The quote stresses the importance of a well-reasoned and analytical approach to presenting market size, highlighting the need for entrepreneurs to demonstrate thoughtfulness in their claims.

Addressing Non-Obvious Insights

  • Entrepreneurs often mistakenly assume their insights are obvious, leading to defensiveness during pitches.
  • Presenting non-obvious insights correctly is crucial; entrepreneurs should acknowledge their unique perspective.
  • Early-stage VCs seek non-consensus viewpoints that have the potential to become widely recognized in the future.

"So when an entrepreneur has this non obvious insight, they should present it as a non obvious insight."

This quote advises entrepreneurs to frame their unique insights appropriately, ensuring that they communicate the novelty and potential of their ideas effectively to investors.

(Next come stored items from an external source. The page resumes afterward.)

import Summits.RiemannHypothesis.RiemannHypothesis.Theorems.SemilocalSoninIneqOn
import HarnessLib

/-!
# The semilocal Sonin inequality below CC's window is purely archimedean — typing lemmas

Cell `rh-explicit`, seat cc-s2-1 (gen 6; lead ruling R8-22 (B): the two-sided picture of the Sonin
threshold `a*_Son({2}) := sup {a | SemilocalSoninIneqOn 2 a}`).  Three elementary facts, PROVED, no
named fact introduced, no RH claim:

* `weilSemilocalPrimeTerm_eq_zero_of_tsupport_subset` — for EVERY finite set of primes `S`, a
  continuous `k` with `tsupport k ⊆ [−log 2, log 2]` has `W_S-prime(k) = Σ_{n : pf(n) ⊆ S} Λ(n)n^{-1/2}
  (k(log n) + k(−log n)) = 0`: the support of a continuous function is open, so `k(±log n) = 0` for
  every `n ≥ 2` (the boundary points `±log 2` included), and `Λ(0) = Λ(1) = 0`.  Same argument as the
  tree's `weilPrimeTerm_eq_zero_of_tsupport_subset` (Yoshida §0), now for the semilocal coefficient.
* `semilocalSoninIneqOn_iff_arch_of_le` — for `a ≤ (log 2)/2` and any prime `p` the statement
  `SemilocalSoninIneqOn p a` is LITERALLY its `W_p`-free form: `Σ_i Re⟨ξ_i|ϑ(g⋆g̃)ξ_i⟩ ≤ Re W_∞(g⋆g̃)`
  for orthonormal families in the twisted Sonin space `θ_p S(1,1)`.  So on the whole candidate range of
  the positive side the prime is invisible on the Weil side and enters ONLY through the twist `θ_p`
  of Sonin's space: the statement is Connes–Consani 2021 Theorem 1 with `S(1,1)` replaced by
  `θ_p S(1,1)` (cf. `Literature…WeilArchPositivity_soninTrace`, the `S = {∞}` named fact).
* `semilocalSoninIneqOn_of_nonpos` — the trivial end of the bracket: for `a ≤ 0` the class is `{0}`
  and the statement holds.  With `SoninPoly.Frame050.not_semilocalSoninIneqOn_two_of_gt_half`
  (`¬` for every `a > 1/2`) the THEOREM bracket of record is `a*_Son({2}) ∈ [0, 1/2]`; every positive
  lower bound is an analytic statement (a semilocal Connes–Consani trace formula, not in print —
  `HOME/cc-s2-3/OPA-SCOPING.md`, seat STATUS 2026-08-22T17:44Z), not a finite certificate.
-/

set_option linter.dupNamespace false  -- the mandated namespace repeats `RiemannHypothesis`

noncomputable section

open MeasureTheory Complex Set
open scoped Real

namespace Summit.RiemannHypothesis.RiemannHypothesis

open Literature.NumberTheory.LFunctions Literature.NumberTheory.ConnesConsani2021

/-- **No prime of any `S` enters below `log 2`.**  If `k` is continuous with
`tsupport k ⊆ [−log 2, log 2]` then the semilocal prime term
`Σ_{n : primeFactors n ⊆ S} Λ(n) n^{-1/2} (k(log n) + k(−log n))` vanishes: `Λ(0) = Λ(1) = 0`, and for
`n ≥ 2` the points `± log n` lie outside the OPEN set `supp k ⊆ (−log 2, log 2)`.
Semilocal twin of `weilPrimeTerm_eq_zero_of_tsupport_subset`. [cite: Yoshida1992, §0 and §2 eq. (2.1)] -/
theorem weilSemilocalPrimeTerm_eq_zero_of_tsupport_subset (S : Finset ℕ) {k : ℝ → ℂ}
    (hk : Continuous k) (h : tsupport k ⊆ Icc (-Real.log 2) (Real.log 2)) :
    weilSemilocalPrimeTerm S k = 0 := by
  unfold weilSemilocalPrimeTerm
  refine (tsum_congr fun n ↦ ?_).trans tsum_zero
  have hsupp := support_subset_Ioo_of_tsupport_subset_Icc hk h
  rcases Nat.lt_or_ge n 2 with hn | hn
  · interval_cases n <;> simp [weilSemilocalCoeff]
  · have hlog : Real.log 2 ≤ Real.log n :=
      Real.log_le_log two_pos (by exact_mod_cast hn)
    have h1 : k (Real.log n) = 0 := by
      by_contra hne
      have := (hsupp hne).2
      linarith
    have h2 : k (-Real.log n) = 0 := by
      by_contra hne
      have := (hsupp hne).1
      linarith
    simp [h1, h2]

/-- On a window `supp g ⊆ [−a, a]` with `a ≤ (log 2)/2` the semilocal prime term of `g ⋆ g̃`
vanishes for every `S` (`supp (g ⋆ g̃) ⊆ [−2a, 2a] ⊆ [−log 2, log 2]`). [cite: Yoshida1992, §2 (supp F ⊆ [−2a, 2a])] -/
theorem weilSemilocalPrimeTerm_weilConv_eq_zero_of_le (S : Finset ℕ) {a : ℝ}
    (ha : a ≤ Real.log 2 / 2) {g : ℝ → ℂ} (hg : IsWeilTest g) (hsupp : tsupport g ⊆ Icc (-a) a) :
    weilSemilocalPrimeTerm S (weilConv g (weilReflect g)) = 0 :=
  weilSemilocalPrimeTerm_eq_zero_of_tsupport_subset S (hg.weilConv hg.weilReflect).1.continuous
    ((tsupport_weilConv_weilReflect_subset hg.2 hsupp).trans
      (Icc_subset_Icc (by linarith) (by linarith)))

/-- **Below CC's window the semilocal Sonin inequality is purely archimedean.**  For `a ≤ (log 2)/2`
and any prime `p`, `SemilocalSoninIneqOn p a` is equivalent to its `W_p`-free form
`Σ_i Re⟨ξ_i|ϑ(g⋆g̃)ξ_i⟩ ≤ Re W_∞(g⋆g̃)` over orthonormal families of the twisted Sonin space
`θ_p S(1,1)` — i.e. to Connes–Consani 2021 Theorem 1 with Sonin's space replaced by its `θ_p`-image;
the prime acts only through the twist. [cite: ConnesConsani2021, Thm. 1 (Intro p. 4) — the archimedean shape being compared] -/
theorem semilocalSoninIneqOn_iff_arch_of_le {p : ℕ} [Fact p.Prime] {a : ℝ}
    (ha : a ≤ Real.log 2 / 2) :
    SemilocalSoninIneqOn p a ↔
      ∀ g : ℝ → ℂ, IsWeilTest g → tsupport g ⊆ Icc (-a) a →
        mulFourier g (I / 2) = 0 → mulFourier g 0 = 0 →
        ∀ (n : ℕ) (ξ : Fin n → Lp ℂ 2 (volume : Measure ℝ)),
          Orthonormal ℂ ξ → (∀ i, ξ i ∈ semilocalSoninSpace p 1 1) →
            ∑ i, (soninTraceForm (weilConv g (weilReflect g)) (ξ i : ℝ → ℂ)).re
              ≤ (archW (weilConv g (weilReflect g))).re := by
  constructor
  · intro h g hg hsupp h1 h0 n ξ hξ hS
    have key := h g hg hsupp h1 h0 n ξ hξ hS
    rwa [weilSemilocalPrimeTerm_weilConv_eq_zero_of_le {p} ha hg hsupp, sub_zero] at key
  · intro h g hg hsupp h1 h0 n ξ hξ hS
    rw [weilSemilocalPrimeTerm_weilConv_eq_zero_of_le {p} ha hg hsupp, sub_zero]
    exact h g hg hsupp h1 h0 n ξ hξ hS

/-- **The trivial end of the bracket**: for `a ≤ 0` the admissible class is `{0}`, `g ⋆ g̃ = 0`, every
Sonin matrix coefficient and both Weil terms vanish, and `SemilocalSoninIneqOn p a` holds.  Together
with `SoninPoly.Frame050.not_semilocalSoninIneqOn_two_of_gt_half` the theorem bracket for the
threshold is `[0, 1/2]`. [folklore] -/
theorem semilocalSoninIneqOn_of_nonpos (p : ℕ) [Fact p.Prime] {a : ℝ} (ha : a ≤ 0) :
    SemilocalSoninIneqOn p a := by
  intro g hg hsupp h1 h0 n ξ hξ hS
  -- the support of `g` is open and sits inside `(−a, a) = ∅`, so `g = 0`
  -- (cf. `WindowStep.Negative.eq_zero_of_tsupport_subset_Icc_nonpos`, not imported to keep this file light)
  have hg0 : g = 0 := by
    have hsub := support_subset_Ioo_of_tsupport_subset_Icc hg.1.continuous hsupp
    rwa [Ioo_eq_empty (by intro h; linarith), subset_empty_iff, Function.support_eq_empty_iff] at hsub
  have hrefl : weilReflect (0 : ℝ → ℂ) = 0 := by
    funext t; simp [weilReflect]
  have hk : weilConv g (weilReflect g) = 0 := by
    rw [hg0, hrefl, weilConv, zero_convolution]
  rw [hk]
  simp [soninTraceForm, archW, weilArchTermBombieri, weilSemilocalPrimeTerm]

end Summit.RiemannHypothesis.RiemannHypothesis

Inclusion of Risks in Pitches

  • Including potential risks in a pitch shows self-awareness and a realistic understanding of challenges.
  • Balancing the acknowledgement of risks with optimism about the future is crucial.
  • Identifying potential problems and ways to combat them can be seen as a strength in a pitch.

"I do too, because I chose a real self awareness and a realistic sense of the challenges in front of you."

The quote supports the inclusion of risks in pitches, indicating that it reflects a comprehensive and grounded approach to business planning.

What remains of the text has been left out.